┌──
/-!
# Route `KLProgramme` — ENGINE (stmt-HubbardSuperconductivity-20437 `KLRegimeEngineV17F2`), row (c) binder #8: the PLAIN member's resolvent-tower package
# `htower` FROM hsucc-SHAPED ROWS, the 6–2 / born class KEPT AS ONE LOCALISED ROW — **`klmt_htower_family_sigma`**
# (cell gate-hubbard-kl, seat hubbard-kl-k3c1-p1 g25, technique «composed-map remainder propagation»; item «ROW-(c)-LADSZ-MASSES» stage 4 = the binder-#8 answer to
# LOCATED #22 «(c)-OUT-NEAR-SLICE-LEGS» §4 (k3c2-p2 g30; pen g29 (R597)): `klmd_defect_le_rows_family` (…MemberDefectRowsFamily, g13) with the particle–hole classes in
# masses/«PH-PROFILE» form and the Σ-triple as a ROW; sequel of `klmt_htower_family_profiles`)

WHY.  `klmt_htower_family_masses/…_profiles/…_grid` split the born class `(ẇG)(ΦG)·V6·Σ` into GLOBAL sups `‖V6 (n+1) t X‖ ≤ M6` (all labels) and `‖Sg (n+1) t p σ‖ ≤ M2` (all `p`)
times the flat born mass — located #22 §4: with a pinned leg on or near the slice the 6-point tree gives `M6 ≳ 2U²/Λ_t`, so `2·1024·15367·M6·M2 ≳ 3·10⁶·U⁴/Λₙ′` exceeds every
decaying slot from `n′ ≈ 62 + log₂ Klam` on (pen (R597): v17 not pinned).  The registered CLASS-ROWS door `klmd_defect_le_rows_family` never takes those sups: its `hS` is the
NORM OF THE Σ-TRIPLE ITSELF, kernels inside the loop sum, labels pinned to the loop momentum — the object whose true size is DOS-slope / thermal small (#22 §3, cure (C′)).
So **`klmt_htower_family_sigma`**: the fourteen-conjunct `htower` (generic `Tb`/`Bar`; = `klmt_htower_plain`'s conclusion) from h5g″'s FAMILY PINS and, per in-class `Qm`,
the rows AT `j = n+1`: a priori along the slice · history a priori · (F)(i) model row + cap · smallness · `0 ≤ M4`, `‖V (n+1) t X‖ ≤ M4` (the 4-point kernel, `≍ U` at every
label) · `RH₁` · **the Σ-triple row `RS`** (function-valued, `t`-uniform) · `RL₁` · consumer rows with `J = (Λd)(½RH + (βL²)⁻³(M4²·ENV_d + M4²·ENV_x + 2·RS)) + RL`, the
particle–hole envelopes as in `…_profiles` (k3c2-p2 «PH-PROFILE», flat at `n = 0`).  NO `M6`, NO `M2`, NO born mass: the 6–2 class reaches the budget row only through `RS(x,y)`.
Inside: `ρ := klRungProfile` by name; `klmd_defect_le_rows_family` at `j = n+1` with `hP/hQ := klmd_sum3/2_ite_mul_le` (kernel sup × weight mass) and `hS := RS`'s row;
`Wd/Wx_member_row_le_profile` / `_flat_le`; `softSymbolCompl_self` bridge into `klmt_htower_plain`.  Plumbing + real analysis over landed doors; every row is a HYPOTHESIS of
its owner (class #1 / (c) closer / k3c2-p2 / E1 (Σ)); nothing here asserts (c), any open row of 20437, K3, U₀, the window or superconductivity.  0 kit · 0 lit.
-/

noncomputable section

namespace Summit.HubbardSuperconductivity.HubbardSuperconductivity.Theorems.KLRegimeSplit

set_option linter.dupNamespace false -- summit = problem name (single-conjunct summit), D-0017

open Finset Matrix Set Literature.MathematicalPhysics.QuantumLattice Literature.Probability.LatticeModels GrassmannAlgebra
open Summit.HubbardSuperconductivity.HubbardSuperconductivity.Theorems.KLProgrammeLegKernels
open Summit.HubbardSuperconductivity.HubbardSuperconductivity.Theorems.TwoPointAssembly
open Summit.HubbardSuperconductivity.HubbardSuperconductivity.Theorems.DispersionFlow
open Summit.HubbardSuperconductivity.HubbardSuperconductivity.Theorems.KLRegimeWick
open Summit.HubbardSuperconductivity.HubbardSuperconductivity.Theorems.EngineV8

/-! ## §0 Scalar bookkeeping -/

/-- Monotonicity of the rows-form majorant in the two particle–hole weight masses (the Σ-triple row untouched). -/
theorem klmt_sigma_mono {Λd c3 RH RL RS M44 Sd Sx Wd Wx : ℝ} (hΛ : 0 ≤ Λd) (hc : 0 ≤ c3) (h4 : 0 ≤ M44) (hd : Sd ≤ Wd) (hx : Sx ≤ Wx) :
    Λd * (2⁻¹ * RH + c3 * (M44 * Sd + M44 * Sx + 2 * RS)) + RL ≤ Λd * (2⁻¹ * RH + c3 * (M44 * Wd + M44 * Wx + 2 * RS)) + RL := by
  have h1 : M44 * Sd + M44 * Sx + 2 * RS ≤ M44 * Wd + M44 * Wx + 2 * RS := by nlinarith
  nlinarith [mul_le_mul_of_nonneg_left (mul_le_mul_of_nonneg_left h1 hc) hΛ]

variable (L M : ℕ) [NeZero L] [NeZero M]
└──
┌──
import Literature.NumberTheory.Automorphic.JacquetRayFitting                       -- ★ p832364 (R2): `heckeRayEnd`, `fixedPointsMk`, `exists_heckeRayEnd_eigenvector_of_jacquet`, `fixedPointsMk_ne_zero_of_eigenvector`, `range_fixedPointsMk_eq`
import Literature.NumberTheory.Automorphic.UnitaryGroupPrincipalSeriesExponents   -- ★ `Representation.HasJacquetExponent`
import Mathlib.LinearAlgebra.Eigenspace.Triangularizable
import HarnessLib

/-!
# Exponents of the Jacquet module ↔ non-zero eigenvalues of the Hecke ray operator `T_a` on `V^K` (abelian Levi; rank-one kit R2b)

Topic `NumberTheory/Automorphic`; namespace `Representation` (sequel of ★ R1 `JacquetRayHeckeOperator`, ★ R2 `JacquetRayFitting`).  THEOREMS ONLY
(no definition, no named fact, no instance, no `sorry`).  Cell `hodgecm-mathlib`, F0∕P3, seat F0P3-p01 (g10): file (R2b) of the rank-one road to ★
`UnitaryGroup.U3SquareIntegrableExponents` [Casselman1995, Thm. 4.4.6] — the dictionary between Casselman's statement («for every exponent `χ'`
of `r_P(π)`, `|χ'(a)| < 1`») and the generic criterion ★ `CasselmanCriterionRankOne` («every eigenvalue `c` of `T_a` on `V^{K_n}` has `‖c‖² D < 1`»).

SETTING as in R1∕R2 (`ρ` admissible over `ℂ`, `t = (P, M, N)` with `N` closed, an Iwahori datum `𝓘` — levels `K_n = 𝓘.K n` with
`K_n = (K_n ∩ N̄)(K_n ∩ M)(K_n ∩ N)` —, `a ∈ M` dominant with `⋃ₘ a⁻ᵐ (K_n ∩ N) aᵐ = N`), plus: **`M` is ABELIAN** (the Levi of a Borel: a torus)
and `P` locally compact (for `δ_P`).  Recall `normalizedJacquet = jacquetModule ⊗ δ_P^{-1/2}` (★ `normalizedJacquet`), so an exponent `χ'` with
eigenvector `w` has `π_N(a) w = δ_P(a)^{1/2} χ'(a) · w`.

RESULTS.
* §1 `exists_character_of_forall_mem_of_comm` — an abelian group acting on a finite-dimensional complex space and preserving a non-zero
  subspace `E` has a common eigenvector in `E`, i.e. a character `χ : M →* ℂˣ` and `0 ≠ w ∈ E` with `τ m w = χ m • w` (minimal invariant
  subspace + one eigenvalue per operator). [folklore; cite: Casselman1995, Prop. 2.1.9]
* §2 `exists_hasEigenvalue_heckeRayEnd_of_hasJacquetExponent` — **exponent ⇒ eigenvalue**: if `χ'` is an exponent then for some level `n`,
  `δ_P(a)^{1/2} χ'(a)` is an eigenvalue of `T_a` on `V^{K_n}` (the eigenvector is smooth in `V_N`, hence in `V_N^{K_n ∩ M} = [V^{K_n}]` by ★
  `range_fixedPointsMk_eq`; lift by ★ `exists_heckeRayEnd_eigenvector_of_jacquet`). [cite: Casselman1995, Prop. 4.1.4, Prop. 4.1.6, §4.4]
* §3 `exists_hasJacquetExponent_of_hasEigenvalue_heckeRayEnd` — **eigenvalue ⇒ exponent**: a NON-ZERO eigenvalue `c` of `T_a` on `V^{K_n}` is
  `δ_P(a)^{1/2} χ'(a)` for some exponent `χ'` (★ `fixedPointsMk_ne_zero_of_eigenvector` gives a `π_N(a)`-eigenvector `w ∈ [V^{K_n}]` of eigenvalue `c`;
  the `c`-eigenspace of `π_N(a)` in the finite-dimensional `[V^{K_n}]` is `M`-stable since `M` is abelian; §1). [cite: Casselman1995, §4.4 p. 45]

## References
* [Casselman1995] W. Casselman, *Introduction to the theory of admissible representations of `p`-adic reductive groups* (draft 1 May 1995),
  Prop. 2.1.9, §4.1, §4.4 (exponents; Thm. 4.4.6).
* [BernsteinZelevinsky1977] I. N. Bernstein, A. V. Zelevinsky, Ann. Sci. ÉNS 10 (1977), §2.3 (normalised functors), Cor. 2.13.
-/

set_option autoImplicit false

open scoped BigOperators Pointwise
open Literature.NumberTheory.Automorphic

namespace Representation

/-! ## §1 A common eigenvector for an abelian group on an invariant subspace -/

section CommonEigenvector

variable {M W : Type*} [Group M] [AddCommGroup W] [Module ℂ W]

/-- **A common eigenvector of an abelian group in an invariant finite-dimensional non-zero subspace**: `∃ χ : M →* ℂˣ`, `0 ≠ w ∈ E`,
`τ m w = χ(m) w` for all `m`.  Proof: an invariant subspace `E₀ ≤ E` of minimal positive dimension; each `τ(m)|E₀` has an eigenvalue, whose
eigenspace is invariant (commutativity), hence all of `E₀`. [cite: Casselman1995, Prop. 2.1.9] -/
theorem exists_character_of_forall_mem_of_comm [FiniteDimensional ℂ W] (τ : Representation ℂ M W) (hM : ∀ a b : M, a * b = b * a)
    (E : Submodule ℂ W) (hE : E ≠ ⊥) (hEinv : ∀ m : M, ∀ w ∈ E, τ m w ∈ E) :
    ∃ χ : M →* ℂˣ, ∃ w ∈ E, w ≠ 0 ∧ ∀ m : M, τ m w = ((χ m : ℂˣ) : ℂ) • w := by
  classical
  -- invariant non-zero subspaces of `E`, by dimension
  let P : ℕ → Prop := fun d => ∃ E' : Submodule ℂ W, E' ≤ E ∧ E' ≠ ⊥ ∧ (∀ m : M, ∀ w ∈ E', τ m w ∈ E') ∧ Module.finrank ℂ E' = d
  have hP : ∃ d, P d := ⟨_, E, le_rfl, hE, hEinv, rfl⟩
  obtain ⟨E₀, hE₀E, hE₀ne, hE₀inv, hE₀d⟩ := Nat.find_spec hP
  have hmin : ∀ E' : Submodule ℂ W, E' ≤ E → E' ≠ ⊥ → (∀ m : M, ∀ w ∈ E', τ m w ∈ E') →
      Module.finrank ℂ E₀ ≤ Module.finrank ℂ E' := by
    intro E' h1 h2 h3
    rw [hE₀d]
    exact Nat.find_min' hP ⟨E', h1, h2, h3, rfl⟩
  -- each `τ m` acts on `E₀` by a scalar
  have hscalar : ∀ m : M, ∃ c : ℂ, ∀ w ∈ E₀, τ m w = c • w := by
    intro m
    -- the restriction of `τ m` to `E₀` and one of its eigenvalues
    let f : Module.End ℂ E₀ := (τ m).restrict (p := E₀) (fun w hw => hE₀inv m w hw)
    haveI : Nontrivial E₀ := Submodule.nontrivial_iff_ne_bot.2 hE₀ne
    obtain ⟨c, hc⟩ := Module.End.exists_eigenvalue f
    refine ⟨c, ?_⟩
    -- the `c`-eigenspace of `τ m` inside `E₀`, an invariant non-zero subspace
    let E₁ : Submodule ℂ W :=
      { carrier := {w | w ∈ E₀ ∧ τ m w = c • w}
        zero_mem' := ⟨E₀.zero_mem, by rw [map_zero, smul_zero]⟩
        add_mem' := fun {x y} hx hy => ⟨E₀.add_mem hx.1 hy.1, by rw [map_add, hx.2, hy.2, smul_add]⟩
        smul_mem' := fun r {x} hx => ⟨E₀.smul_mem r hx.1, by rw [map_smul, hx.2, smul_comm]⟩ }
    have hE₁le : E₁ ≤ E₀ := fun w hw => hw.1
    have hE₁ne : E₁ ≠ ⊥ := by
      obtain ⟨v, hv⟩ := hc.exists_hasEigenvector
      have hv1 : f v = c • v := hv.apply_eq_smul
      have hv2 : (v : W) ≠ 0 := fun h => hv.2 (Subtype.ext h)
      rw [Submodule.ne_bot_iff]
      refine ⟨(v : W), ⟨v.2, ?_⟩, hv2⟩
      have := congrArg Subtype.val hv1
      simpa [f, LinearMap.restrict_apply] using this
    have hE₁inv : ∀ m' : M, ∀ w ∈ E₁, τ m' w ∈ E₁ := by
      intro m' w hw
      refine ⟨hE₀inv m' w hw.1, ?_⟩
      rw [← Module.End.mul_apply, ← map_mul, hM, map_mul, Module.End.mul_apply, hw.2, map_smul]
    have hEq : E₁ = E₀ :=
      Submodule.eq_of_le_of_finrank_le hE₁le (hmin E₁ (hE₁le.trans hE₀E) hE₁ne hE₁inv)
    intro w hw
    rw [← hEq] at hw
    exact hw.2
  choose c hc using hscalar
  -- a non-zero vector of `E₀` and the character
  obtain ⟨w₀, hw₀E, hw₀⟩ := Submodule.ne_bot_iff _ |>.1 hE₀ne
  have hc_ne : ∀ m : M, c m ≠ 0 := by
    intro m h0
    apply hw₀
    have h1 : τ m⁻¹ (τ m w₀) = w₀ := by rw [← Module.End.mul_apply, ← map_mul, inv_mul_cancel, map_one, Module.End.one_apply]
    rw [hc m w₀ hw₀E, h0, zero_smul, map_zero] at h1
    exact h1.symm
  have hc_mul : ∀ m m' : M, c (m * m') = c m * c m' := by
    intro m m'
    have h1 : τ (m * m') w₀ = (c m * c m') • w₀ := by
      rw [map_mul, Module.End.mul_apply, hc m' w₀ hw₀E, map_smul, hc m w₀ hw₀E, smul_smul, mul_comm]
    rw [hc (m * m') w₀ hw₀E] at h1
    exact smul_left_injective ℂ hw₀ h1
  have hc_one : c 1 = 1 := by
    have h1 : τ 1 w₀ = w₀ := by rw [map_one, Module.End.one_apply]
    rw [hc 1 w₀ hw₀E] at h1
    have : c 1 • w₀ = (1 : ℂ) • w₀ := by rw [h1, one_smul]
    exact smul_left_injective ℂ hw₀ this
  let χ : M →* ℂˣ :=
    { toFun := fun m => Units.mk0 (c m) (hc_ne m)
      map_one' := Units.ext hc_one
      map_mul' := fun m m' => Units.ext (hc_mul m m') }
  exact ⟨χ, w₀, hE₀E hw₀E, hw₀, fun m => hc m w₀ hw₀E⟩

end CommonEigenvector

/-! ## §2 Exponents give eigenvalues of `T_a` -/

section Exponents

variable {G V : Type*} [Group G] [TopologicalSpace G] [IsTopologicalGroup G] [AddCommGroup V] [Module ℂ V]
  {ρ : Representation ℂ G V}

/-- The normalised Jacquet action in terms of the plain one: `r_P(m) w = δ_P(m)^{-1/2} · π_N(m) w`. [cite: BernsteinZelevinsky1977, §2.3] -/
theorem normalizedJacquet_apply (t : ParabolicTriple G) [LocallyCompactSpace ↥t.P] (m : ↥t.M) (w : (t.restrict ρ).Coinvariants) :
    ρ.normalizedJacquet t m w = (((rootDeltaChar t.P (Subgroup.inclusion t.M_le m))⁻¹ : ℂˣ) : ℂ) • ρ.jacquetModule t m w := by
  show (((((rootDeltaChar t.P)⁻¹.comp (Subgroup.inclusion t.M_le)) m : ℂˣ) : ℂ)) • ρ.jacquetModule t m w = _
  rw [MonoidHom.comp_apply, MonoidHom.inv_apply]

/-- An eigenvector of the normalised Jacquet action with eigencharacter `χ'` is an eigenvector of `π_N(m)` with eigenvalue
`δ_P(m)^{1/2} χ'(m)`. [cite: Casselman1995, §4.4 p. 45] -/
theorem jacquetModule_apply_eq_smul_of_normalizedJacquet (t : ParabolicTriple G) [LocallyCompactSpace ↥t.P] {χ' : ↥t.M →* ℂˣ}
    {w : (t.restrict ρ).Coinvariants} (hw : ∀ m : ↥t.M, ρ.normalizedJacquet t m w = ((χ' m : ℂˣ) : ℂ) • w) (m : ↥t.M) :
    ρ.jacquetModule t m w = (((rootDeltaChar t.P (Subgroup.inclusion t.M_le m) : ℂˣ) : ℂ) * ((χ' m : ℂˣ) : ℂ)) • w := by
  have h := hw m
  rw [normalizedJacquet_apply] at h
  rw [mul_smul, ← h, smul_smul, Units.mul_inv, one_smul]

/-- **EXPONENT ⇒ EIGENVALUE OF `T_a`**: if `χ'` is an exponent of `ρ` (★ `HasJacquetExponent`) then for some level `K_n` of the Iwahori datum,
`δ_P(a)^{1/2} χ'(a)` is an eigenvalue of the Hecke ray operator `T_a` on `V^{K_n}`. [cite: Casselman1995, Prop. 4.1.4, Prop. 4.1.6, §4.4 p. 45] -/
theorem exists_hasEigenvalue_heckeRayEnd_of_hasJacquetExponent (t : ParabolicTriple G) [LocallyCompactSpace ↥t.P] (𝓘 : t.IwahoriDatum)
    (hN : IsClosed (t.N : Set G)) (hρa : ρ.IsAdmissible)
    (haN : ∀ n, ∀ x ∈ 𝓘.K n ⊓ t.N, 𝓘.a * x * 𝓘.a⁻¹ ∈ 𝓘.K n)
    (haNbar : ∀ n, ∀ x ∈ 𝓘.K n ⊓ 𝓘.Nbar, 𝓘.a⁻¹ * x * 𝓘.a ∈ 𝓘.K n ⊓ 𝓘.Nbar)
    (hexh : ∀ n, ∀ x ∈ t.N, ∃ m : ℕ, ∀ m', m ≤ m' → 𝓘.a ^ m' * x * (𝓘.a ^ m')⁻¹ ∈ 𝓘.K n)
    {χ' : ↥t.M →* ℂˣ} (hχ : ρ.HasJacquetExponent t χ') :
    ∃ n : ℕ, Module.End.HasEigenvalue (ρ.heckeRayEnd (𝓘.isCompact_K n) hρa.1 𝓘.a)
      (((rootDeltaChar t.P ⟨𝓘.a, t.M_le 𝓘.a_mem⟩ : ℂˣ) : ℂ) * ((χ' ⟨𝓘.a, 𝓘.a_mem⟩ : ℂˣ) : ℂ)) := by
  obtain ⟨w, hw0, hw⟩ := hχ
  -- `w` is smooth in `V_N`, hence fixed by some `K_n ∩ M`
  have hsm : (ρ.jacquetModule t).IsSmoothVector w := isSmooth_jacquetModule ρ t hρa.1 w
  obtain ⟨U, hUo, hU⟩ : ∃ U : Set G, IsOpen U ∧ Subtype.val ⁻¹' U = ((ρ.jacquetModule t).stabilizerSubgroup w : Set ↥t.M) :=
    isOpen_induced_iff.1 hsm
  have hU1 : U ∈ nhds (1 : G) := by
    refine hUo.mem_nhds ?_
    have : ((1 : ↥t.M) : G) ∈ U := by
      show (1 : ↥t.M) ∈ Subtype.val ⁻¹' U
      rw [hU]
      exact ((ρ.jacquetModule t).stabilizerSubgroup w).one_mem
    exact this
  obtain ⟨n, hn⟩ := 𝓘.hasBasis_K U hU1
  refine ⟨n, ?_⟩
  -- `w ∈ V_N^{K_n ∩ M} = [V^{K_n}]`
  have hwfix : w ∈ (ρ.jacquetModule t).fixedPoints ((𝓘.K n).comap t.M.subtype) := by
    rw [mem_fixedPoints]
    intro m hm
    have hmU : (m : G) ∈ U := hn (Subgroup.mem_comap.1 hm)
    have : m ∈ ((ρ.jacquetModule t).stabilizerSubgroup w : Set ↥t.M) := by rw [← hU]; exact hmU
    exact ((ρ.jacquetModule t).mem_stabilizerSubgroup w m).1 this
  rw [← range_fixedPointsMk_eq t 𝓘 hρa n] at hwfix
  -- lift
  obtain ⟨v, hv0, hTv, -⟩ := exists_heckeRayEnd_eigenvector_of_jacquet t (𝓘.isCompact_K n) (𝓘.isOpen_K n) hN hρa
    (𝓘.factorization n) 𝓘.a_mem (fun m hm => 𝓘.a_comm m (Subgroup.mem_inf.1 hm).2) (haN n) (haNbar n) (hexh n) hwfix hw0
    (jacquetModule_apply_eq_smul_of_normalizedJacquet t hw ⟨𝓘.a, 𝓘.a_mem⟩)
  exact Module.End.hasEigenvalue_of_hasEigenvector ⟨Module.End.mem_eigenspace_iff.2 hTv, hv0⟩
└──
Lines wanted from the listing above: the line with "has a common" up to and including the line with "Prop. 4.1.6, §4.4]". Please write them out exactly, adding nothing else.

  subspace `E` has a common eigenvector in `E`, i.e. a character `χ : M →* ℂˣ` and `0 ≠ w ∈ E` with `τ m w = χ m • w` (minimal invariant
  subspace + one eigenvalue per operator). [folklore; cite: Casselman1995, Prop. 2.1.9]
* §2 `exists_hasEigenvalue_heckeRayEnd_of_hasJacquetExponent` — **exponent ⇒ eigenvalue**: if `χ'` is an exponent then for some level `n`,
  `δ_P(a)^{1/2} χ'(a)` is an eigenvalue of `T_a` on `V^{K_n}` (the eigenvector is smooth in `V_N`, hence in `V_N^{K_n ∩ M} = [V^{K_n}]` by ★
  `range_fixedPointsMk_eq`; lift by ★ `exists_heckeRayEnd_eigenvector_of_jacquet`). [cite: Casselman1995, Prop. 4.1.4, Prop. 4.1.6, §4.4]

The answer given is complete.